------ Extracted data

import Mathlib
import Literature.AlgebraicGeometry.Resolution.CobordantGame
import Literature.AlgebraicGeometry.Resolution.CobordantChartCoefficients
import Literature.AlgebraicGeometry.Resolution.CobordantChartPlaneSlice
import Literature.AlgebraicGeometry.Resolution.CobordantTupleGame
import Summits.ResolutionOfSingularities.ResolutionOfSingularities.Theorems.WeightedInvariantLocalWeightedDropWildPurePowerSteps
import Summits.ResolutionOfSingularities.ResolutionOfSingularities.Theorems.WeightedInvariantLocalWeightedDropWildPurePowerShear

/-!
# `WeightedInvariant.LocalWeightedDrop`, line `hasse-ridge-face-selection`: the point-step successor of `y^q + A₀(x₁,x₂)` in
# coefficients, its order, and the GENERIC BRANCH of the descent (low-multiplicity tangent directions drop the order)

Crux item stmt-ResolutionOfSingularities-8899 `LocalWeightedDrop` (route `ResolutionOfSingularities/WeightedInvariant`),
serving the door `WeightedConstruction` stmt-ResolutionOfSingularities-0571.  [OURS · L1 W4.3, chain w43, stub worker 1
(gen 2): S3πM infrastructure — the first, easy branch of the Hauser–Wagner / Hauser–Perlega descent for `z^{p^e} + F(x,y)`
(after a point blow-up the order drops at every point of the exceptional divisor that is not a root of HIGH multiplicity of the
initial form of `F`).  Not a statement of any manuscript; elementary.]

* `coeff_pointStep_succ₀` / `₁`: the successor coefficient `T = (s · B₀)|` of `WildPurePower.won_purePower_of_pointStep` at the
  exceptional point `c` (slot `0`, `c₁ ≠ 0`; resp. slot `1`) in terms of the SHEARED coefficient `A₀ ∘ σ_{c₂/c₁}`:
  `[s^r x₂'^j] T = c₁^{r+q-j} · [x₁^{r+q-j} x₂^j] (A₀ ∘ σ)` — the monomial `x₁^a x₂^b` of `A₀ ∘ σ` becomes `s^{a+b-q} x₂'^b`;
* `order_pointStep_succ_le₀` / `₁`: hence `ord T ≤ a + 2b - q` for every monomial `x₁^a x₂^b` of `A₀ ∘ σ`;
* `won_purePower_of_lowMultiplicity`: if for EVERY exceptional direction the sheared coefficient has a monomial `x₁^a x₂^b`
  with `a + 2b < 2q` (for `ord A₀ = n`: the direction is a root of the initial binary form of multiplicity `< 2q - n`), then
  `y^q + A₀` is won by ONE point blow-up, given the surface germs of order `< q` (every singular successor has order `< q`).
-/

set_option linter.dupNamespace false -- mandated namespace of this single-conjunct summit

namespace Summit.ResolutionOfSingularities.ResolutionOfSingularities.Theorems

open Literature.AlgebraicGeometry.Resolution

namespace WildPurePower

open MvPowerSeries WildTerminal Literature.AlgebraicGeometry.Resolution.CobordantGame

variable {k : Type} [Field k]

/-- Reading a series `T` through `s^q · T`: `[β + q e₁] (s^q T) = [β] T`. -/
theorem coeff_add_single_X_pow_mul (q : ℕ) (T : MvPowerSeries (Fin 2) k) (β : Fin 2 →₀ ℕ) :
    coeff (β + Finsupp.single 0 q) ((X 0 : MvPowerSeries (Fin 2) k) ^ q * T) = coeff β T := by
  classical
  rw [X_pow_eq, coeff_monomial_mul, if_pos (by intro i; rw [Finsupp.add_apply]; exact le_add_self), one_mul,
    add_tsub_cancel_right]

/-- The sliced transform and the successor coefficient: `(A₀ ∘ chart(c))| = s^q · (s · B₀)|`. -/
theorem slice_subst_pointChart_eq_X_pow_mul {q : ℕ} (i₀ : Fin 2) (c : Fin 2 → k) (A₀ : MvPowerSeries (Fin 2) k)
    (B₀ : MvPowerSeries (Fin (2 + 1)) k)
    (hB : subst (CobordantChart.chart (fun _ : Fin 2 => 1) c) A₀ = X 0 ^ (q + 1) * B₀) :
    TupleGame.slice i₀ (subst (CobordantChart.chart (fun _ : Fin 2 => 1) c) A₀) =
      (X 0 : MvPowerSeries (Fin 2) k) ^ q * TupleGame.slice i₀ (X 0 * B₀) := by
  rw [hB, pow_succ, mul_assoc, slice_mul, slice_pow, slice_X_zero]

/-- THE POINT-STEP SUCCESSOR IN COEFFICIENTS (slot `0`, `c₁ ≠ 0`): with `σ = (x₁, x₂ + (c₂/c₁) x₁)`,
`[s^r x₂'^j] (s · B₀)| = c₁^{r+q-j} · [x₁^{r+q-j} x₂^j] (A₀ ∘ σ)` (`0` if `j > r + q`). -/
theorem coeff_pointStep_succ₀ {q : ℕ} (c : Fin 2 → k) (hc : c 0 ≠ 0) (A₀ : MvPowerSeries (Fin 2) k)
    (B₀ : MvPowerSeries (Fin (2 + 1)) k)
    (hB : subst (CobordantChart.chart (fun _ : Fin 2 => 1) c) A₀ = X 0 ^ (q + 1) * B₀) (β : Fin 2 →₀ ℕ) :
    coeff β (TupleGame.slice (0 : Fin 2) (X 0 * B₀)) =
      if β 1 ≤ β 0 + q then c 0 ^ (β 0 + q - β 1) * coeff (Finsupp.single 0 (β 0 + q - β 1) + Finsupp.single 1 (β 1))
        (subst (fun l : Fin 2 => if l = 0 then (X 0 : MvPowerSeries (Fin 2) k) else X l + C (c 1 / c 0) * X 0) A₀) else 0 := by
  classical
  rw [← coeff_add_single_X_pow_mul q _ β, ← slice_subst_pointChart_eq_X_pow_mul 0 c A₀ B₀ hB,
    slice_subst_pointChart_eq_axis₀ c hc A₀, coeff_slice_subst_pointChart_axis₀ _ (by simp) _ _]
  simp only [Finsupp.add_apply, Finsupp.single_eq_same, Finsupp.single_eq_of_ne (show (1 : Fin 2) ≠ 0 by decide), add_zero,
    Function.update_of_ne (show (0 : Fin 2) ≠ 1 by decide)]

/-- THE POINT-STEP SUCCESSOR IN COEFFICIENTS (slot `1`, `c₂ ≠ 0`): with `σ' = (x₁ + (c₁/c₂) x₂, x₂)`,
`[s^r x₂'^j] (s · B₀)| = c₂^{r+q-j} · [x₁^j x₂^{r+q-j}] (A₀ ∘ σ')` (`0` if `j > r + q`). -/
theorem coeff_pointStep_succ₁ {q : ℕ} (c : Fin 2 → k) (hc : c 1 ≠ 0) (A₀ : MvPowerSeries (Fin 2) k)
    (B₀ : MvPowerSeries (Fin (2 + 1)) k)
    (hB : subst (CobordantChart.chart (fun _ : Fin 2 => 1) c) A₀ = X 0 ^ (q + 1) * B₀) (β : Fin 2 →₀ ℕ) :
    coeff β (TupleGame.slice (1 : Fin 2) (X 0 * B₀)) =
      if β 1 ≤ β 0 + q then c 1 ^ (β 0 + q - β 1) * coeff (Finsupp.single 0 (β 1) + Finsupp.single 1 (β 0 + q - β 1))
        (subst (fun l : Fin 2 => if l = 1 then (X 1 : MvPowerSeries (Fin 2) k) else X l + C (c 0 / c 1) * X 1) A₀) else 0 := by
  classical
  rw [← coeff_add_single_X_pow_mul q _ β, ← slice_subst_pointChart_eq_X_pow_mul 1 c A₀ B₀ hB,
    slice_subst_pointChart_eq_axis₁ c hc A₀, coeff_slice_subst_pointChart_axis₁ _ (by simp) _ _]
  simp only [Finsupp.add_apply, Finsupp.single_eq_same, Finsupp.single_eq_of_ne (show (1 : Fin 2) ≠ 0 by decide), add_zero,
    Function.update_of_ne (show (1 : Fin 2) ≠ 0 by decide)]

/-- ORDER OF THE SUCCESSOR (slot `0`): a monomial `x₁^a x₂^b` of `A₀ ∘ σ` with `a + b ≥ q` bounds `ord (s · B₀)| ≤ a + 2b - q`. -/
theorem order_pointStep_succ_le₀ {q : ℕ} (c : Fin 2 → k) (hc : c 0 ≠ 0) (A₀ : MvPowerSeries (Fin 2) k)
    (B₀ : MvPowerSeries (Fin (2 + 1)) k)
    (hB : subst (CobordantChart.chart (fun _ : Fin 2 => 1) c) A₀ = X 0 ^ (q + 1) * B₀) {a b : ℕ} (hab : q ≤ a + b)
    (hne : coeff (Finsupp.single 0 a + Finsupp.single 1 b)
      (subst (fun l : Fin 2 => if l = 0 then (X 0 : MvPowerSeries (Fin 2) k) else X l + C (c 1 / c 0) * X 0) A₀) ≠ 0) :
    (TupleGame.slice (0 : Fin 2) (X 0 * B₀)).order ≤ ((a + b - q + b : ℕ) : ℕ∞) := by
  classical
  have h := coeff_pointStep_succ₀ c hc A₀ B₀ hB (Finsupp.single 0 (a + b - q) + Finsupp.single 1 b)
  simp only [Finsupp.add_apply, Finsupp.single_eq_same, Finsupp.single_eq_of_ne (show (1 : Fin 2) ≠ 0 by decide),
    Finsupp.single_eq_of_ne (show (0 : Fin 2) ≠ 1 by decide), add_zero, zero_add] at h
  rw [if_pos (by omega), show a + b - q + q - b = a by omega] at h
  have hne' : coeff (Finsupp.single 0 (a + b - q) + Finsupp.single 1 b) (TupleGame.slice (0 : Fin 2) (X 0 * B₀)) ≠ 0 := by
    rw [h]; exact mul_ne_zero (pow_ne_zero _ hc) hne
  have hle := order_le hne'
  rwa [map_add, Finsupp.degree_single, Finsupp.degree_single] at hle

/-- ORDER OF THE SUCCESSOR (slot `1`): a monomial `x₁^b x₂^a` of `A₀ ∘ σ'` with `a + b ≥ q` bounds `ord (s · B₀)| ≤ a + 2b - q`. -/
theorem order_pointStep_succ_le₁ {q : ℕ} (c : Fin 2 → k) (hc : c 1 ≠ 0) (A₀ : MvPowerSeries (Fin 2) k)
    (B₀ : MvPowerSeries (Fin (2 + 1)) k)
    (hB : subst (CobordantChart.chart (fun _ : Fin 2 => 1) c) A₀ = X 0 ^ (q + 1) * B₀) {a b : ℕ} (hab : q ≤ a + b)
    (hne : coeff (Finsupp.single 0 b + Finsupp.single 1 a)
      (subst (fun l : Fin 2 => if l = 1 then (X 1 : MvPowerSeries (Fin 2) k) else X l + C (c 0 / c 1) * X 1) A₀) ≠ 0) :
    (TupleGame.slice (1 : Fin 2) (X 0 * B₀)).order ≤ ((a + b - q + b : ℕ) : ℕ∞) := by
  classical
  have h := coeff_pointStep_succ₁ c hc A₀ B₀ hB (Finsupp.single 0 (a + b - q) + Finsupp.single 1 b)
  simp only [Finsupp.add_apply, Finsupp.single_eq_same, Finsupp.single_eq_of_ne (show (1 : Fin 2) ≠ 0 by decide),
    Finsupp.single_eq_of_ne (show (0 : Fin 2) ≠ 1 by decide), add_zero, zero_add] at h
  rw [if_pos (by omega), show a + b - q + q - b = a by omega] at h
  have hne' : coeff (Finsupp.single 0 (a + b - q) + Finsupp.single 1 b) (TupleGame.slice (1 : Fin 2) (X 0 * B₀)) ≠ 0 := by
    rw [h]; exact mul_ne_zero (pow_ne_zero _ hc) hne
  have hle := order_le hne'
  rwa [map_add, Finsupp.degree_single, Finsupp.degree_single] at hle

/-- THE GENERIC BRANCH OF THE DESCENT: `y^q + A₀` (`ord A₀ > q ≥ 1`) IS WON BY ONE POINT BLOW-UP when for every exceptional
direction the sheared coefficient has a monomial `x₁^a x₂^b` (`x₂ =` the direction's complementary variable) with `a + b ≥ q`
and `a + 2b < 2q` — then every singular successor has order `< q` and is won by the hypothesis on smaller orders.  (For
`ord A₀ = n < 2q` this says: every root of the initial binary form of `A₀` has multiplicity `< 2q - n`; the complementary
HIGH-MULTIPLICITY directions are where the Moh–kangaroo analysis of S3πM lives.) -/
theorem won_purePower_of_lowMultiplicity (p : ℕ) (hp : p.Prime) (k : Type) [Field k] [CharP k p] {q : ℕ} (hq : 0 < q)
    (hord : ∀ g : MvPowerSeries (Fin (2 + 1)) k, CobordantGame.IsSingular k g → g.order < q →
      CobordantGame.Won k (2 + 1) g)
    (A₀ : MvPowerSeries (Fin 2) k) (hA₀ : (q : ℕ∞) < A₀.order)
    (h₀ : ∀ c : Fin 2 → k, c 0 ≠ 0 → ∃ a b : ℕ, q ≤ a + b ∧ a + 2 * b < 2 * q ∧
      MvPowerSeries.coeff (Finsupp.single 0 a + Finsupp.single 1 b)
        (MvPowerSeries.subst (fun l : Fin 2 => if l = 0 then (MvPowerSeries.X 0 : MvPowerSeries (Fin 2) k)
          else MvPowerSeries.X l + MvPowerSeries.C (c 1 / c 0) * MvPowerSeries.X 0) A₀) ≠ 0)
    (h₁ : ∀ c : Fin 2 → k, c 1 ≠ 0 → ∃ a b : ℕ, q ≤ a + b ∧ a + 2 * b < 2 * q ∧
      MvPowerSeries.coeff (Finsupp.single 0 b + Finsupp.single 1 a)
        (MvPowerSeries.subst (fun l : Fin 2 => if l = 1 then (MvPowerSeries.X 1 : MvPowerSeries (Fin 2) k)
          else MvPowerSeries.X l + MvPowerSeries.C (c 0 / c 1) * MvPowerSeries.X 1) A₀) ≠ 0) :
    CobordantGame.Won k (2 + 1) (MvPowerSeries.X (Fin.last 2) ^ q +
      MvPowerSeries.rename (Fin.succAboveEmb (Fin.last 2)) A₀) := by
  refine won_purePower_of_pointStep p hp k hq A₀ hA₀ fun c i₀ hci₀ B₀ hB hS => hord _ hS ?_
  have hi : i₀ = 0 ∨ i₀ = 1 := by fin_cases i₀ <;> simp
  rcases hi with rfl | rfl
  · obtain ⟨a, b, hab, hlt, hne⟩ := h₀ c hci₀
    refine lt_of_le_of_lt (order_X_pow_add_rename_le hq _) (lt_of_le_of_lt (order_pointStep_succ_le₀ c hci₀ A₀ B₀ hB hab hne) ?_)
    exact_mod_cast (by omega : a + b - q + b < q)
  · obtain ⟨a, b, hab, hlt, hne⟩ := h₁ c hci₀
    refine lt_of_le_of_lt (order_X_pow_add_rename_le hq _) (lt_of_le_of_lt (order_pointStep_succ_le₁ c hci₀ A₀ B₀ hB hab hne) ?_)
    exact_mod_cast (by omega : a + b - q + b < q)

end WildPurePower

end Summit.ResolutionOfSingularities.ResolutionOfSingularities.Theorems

------------

From the records above, determine how many lines hold "AlgebraicGeometry" and give only that number.

6